I suppose if you asked me what I "expect" the kids to do with these blocks, I would say, "Build," but from the moment I saw them in the catalog, I knew there was another side to them: a wild side, a dangerous side, the side that would have appealed to me as a boy. I usually tell the parent-teacher responsible for the block area that I consider playing with these blocks to be the single most dangerous thing we do at Woodland Park. Heads collide. Smaller children have blocks, along with bodies, fall on them. Structures that look both soft and stable, topple over when we try to climb on them . . . Their greatest danger, however, lies in their apparently safety. They're soft and light, right? There are no sharp corners, no hard parts. Inexperienced children and adults alike tend to "let down" when they see them, as if these pillow-like qualities reduce their own responsibility be cautious, to assess risk, and consider others. I once made the mistake of laying gym mats down under them: never had we had more tears than on that day as caution was thrown to the wind.

I'm not big on planning too far in advance when it comes to our preschool classroom, but I do when it comes to these blocks. By now I anticipate that there will be a few kids who will feel the irresistible urge to hurl their bodies into every rampart, regardless of how many of their friends are playing on the other side.

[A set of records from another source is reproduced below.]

import Mathlib
import Summits.Ventures.FusionMHD.Models.SAlphaSecondStableS3A575Core0
import HarnessLib

/-!
# STABLE-POINT core at `(3, 23/4)`, piece 3 (`[3/2, 7/4]`): kernel-decided Taylor-model leaves ⇒ `F_3 > 0` and `amplitudeResidual 3 (23/4) F_3 F_3″ ≤ 0` on the piece ⇒ `EnergyDominatesOn` for its amplitude phase

LADDER-GRIDFUSION rung F3 («F3.BALLOON-sα-SECOND-STABILITY-S3-A575»: a second point of the SECOND stable region at s = 3, tightening the second-edge bracket to [111/20, 23/4]); gridfusion-model-7 g9, 2026-08-28 (g8's core lane).  Two `decide +kernel` calls (`OpModel.trig.pLeavesCheck`, scale
`2^60`, Taylor degree 10, 4 leaves of half-width 1/32) and the lane's soundness theorem `OpSem.trig.pos_of_pLeavesCheck`
(Literature/Analysis/ValidatedNumerics/TaylorModelZeroCert); lit-4's `energyDominatesOn_of_amplitude` (BallooningSAlphaStableSide) turns the two
sign facts into energy domination by `amplitudePhase 3 (23/4) F_3 F_3′` on the piece.  MODELLED: `s–α` model; nothing about a device.
No `native_decide`.  Citations: Freidberg 2014 §12.6.2 (12.97) [Freidberg2014]; Makino–Berz 2003 Alg. 2 [MakinoBerz2003]; Hartman 2002 XI.6.2
[Hartman2002].  Everything here is [instance data].
-/

open Literature.Analysis.ValidatedNumerics Literature.Analysis.ValidatedNumerics.PolyMP
open Literature.Analysis.ValidatedNumerics.NumericsMP Literature.Analysis.ValidatedNumerics.ExpPoly
open Literature.MathematicalPhysics.MHD.Ballooning
open Real Set

namespace Summit.Ventures.FusionMHD.Models

namespace SAlphaSecondStableS3A575

/-- KERNEL CHECK (residual leaves of piece 3). [instance data] -/
theorem ss3575_res3_ok : OpModel.trig.pLeavesCheck ss3575Prm (2 ^ 60) (ss3575Prog J3 (Poly.deriv (Poly.deriv J3))) [] ss3575Leaves3 = true := by
  decide +kernel

/-- KERNEL CHECK (positivity leaves of piece 3). [instance data] -/
theorem ss3575_pos3_ok : OpModel.trig.pLeavesCheck ss3575Prm (2 ^ 60) (ss3575PosProg J3) [] ss3575Leaves3 = true := by
  decide +kernel

/-- The leaves tile `[3/2, 7/4]`. [instance data] -/
theorem ss3575_tiles3 : tiles (3/2 : ℚ) (ss3575Leaves3.map fun l => (l.e, l.k)) (7/4 : ℚ) = true := by
  decide +kernel

/-- **PIECE 3**: the phase of `F_3` dominates the `s–α` energy on `[3/2, 7/4]` at `(s, α) = (3, 23/4)`. [instance data] -/
theorem ss3575_dominates3 :
    SAlpha.EnergyDominatesOn 3 (23 / 4) (SAlpha.amplitudePhase 3 (23 / 4) (Poly.eval J3) (Poly.eval (Poly.deriv J3)))
      (Icc (3/2 : ℝ) (7/4 : ℝ)) := by
  have h := ss3575_dominates (lf := J3) (x := 3/2) (y := 7/4) (by norm_num) ss3575_tiles3 ss3575_res3_ok ss3575_pos3_ok
  norm_num at h
  exact h

end SAlphaSecondStableS3A575

end Summit.Ventures.FusionMHD.Models
import Mathlib
import HarnessLib
import Literature.MathematicalPhysics.QuantumLattice.PairFieldMomentum

/-!
# Route `AposterioriCapRg` — crux `SsbToEvenTorusLro` (stmt-HubbardSuperconductivity-1315),
# line `pair-yrast-landau-floor`, stub `stub_windowLatticeSum`

The punctured-window lattice sum on the two-dimensional discrete torus `(ℤ/Lℤ)²`: for an exponent
`α < 2` and `ε > 0`, for all small windows `η ≤ η₁` and all sides `L`,
`Σ_{m ≠ 0, |q_m|² < η²} (|q_m|²)^{-α/2} ≤ ε L²`, where `|q_m|² = momentumNormSq L m =
(2π/L)² Σᵢ (valMinAbs mᵢ)²` is the squared Brillouin-zone momentum of the label `m`.

Proof (pure real analysis). The integer coordinates `v(m) = (valMinAbs m₀, valMinAbs m₁) ∈ ℤ²` are
injective in `m`, `|q_m|² = (2π/L)² |v(m)|²`, `m ≠ 0 ↔ v(m) ≠ 0`, and the window `|q_m| < η` forces
`|vᵢ| ≤ R := ⌊ηL/2π⌋`. Hence for `0 ≤ α < 2` the sum is at most
`(L/2π)^α Σ_{v ∈ [-R,R]² ∖ 0} |v|^{-α}`; peeling the box `[-R,R]²` into sup-norm shells
(`#([-r-1,r+1]² ∖ [-r,r]²) = 8(r+1)` points, each with `|v| ≥ r+1`) gives
`Σ_{v ∈ [-R,R]² ∖ 0} |v|^{-α} ≤ 8 Σ_{r<R} (r+1)^{1-α} ≤ 8 (1 + 1/(2-α)) R^{2-α}` (termwise for
`α ≤ 1`, and by the Bernoulli telescoping `(2-α)(r+1)^{1-α} ≤ (r+1)^{2-α} - r^{2-α}` for
`1 < α < 2`), so the window sum is `≤ 8(1 + 1/(2-α)) (L/2π)^α (ηL/2π)^{2-α} ≤
8(1 + 1/(2-α)) η^{2-α} L²`, which is `≤ ε L²` once `η^{2-α} ≤ ε / (8(1 + 1/(2-α)))`. For `α < 0`
the summand is `≤ 1` on the window (`|q_m|² < η² ≤ 1`), so the case `α = 0` applies.
-/

namespace Summit.HubbardSuperconductivity.HubbardSuperconductivity.Theorems

set_option linter.dupNamespace false

open Literature.MathematicalPhysics.QuantumLattice Literature.Probability.LatticeModels
open Finset Fintype

/-! ### Sup-norm shells in `ℤ²` -/

/-- `#[-R,R]² = (2R+1)²`. [folklore] -/
theorem wls_card_box (R : ℕ) :
    (#(piFinset fun _ : Fin 2 => Icc (-(R : ℤ)) R) : ℝ) = (2 * R + 1) ^ 2 := by
  have h : (R : ℤ) + 1 - -(R : ℤ) = ((2 * R + 1 : ℕ) : ℤ) := by push_cast; ring
  rw [card_piFinset_const, Int.card_Icc, h, Int.toNat_natCast]
  push_cast
  ring

/-- The boxes `[-R,R]²` increase with `R`. [folklore] -/
theorem wls_box_mono {R R' : ℕ} (h : R ≤ R') :
    (piFinset fun _ : Fin 2 => Icc (-(R : ℤ)) R) ⊆ piFinset fun _ : Fin 2 => Icc (-(R' : ℤ)) R' :=
  piFinset_subset _ _ fun _ => Icc_subset_Icc (by omega) (by omega)

/-- Outside the box `[-R,R]²` the squared Euclidean norm is at least `(R+1)²`. [folklore] -/
theorem wls_sq_le_of_not_mem {R : ℕ} {v : Fin 2 → ℤ}
    (hv : v ∉ piFinset fun _ : Fin 2 => Icc (-(R : ℤ)) R) :
    ((R : ℝ) + 1) ^ 2 ≤ ∑ i, ((v i : ℤ) : ℝ) ^ 2 := by
  rw [mem_piFinset, not_forall] at hv
  obtain ⟨i, hi⟩ := hv
  rw [mem_Icc, not_and_or, not_le, not_le] at hi
  have habs : (R : ℤ) + 1 ≤ |v i| := by
    rcases hi with h | h
    · rw [abs_of_neg (by omega)]; omega
    · rw [abs_of_pos (by omega)]; omega
  have habs' : (R : ℝ) + 1 ≤ |((v i : ℤ) : ℝ)| := by
    rw [← Int.cast_abs]; exact_mod_cast habs
  calc ((R : ℝ) + 1) ^ 2 ≤ |((v i : ℤ) : ℝ)| ^ 2 := by gcongr
    _ = ((v i : ℤ) : ℝ) ^ 2 := sq_abs _
    _ ≤ ∑ j, ((v j : ℤ) : ℝ) ^ 2 :=
        single_le_sum (f := fun j => ((v j : ℤ) : ℝ) ^ 2) (fun j _ => sq_nonneg _) (mem_univ i)

/-- `x · (x²)^{-α/2} = x^{1-α}` for `x > 0`. [folklore] -/
theorem wls_mul_sq_rpow {x : ℝ} (hx : 0 < x) (α : ℝ) :
    x * (x ^ 2) ^ (-(α / 2)) = x ^ (1 - α) := by
  have h2 : (x ^ 2) ^ (-(α / 2)) = x ^ (-α) := by
    rw [← Real.rpow_two x, ← Real.rpow_mul hx.le]
    congr 1
    ring
  rw [h2, sub_eq_add_neg, Real.rpow_add hx, Real.rpow_one]

/-- **Shell bound.** For `α ≥ 0`, `Σ_{v ∈ [-R,R]² ∖ 0} (|v|²)^{-α/2} ≤ 8 Σ_{r < R} (r+1)^{1-α}`:
the shell `[-r-1,r+1]² ∖ [-r,r]²` has `8(r+1)` points, each with `|v|² ≥ (r+1)²`. [folklore] -/
theorem wls_shell_sum_le {α : ℝ} (hα : 0 ≤ α) (R : ℕ) :
    ∑ v ∈ (piFinset fun _ : Fin 2 => Icc (-(R : ℤ)) R).filter (· ≠ 0),
        (∑ i, ((v i : ℤ) : ℝ) ^ 2) ^ (-(α / 2)) ≤
      8 * ∑ r ∈ range R, ((r : ℝ) + 1) ^ (1 - α) := by
  induction R with
  | zero =>
    rw [sum_range_zero, mul_zero]
    refine (Finset.sum_eq_zero fun v hv => ?_).le
    exfalso
    rw [mem_filter] at hv
    refine hv.2 (funext fun i => ?_)
    have hi := mem_piFinset.1 hv.1 i
    rw [mem_Icc] at hi
    show v i = 0
    omega
  | succ R ih =>
    set B := piFinset fun _ : Fin 2 => Icc (-(R : ℤ)) R with hB
    set B' := piFinset fun _ : Fin 2 => Icc (-((R + 1 : ℕ) : ℤ)) ((R + 1 : ℕ) : ℤ) with hB'
    have hmono : B ⊆ B' := wls_box_mono (Nat.le_succ R)
    have hsub : B'.filter (· ≠ 0) ⊆ B.filter (· ≠ 0) ∪ (B' \ B) := by
      intro v hv
      rw [mem_filter] at hv
      rw [mem_union, mem_filter, mem_sdiff]
      by_cases h : v ∈ B
      · exact Or.inl ⟨h, hv.2⟩
      · exact Or.inr ⟨hv.1, h⟩
    have hdisj : Disjoint (B.filter (· ≠ 0)) (B' \ B) :=
      disjoint_sdiff.mono_left (filter_subset _ _)
    have hcard : (#(B' \ B) : ℝ) = 8 * ((R : ℝ) + 1) := by
      have h' : (#(B' \ B) : ℝ) + (#B : ℝ) = #B' := by
        exact_mod_cast card_sdiff_add_card_eq_card hmono
      have hcB : (#B : ℝ) = (2 * R + 1) ^ 2 := wls_card_box R
      have hcB' : (#B' : ℝ) = (2 * ((R + 1 : ℕ) : ℝ) + 1) ^ 2 := wls_card_box (R + 1)
      push_cast at hcB'
      linear_combination h' - hcB + hcB'
    have hRpos : (0 : ℝ) < (R : ℝ) + 1 := by positivity
    have hshell : ∑ v ∈ B' \ B, (∑ i, ((v i : ℤ) : ℝ) ^ 2) ^ (-(α / 2)) ≤
        8 * ((R : ℝ) + 1) ^ (1 - α) := by
      have hterm : ∀ v ∈ B' \ B, (∑ i, ((v i : ℤ) : ℝ) ^ 2) ^ (-(α / 2)) ≤
          (((R : ℝ) + 1) ^ 2) ^ (-(α / 2)) := by
        intro v hv
        rw [mem_sdiff] at hv
        exact Real.rpow_le_rpow_of_nonpos (by positivity) (wls_sq_le_of_not_mem hv.2) (by linarith)
      calc ∑ v ∈ B' \ B, (∑ i, ((v i : ℤ) : ℝ) ^ 2) ^ (-(α / 2))
          ≤ #(B' \ B) • (((R : ℝ) + 1) ^ 2) ^ (-(α / 2)) := sum_le_card_nsmul _ _ _ hterm
        _ = 8 * (((R : ℝ) + 1) * (((R : ℝ) + 1) ^ 2) ^ (-(α / 2))) := by rw [nsmul_eq_mul, hcard]; ring
        _ = 8 * ((R : ℝ) + 1) ^ (1 - α) := by rw [wls_mul_sq_rpow hRpos]
    calc ∑ v ∈ B'.filter (· ≠ 0), (∑ i, ((v i : ℤ) : ℝ) ^ 2) ^ (-(α / 2))
        ≤ ∑ v ∈ B.filter (· ≠ 0) ∪ (B' \ B), (∑ i, ((v i : ℤ) : ℝ) ^ 2) ^ (-(α / 2)) :=
          sum_le_sum_of_subset_of_nonneg hsub fun v _ _ => by positivity
      _ = ∑ v ∈ B.filter (· ≠ 0), (∑ i, ((v i : ℤ) : ℝ) ^ 2) ^ (-(α / 2)) +
            ∑ v ∈ B' \ B, (∑ i, ((v i : ℤ) : ℝ) ^ 2) ^ (-(α / 2)) := sum_union hdisj
      _ ≤ 8 * ∑ r ∈ range R, ((r : ℝ) + 1) ^ (1 - α) + 8 * ((R : ℝ) + 1) ^ (1 - α) :=
          add_le_add ih hshell
      _ = 8 * ∑ r ∈ range (R + 1), ((r : ℝ) + 1) ^ (1 - α) := by
          rw [sum_range_succ]; ring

I know in advance that these toys will trigger some kids to rough house, throw and leap wildly into a pile. And it only takes one or two kids with these instincts to take over the area, driving the rest of the kids away. This year we tried preparing for the annual advent of these blocks a week ahead of time with activities like wrestling and mat slamming, a couple of activities that satisfy these urges, while also putting a focus on doing so safely and with consideration for the rest of the kids who have legitimate interest in playing with these blocks in ways that don't involve body hurling.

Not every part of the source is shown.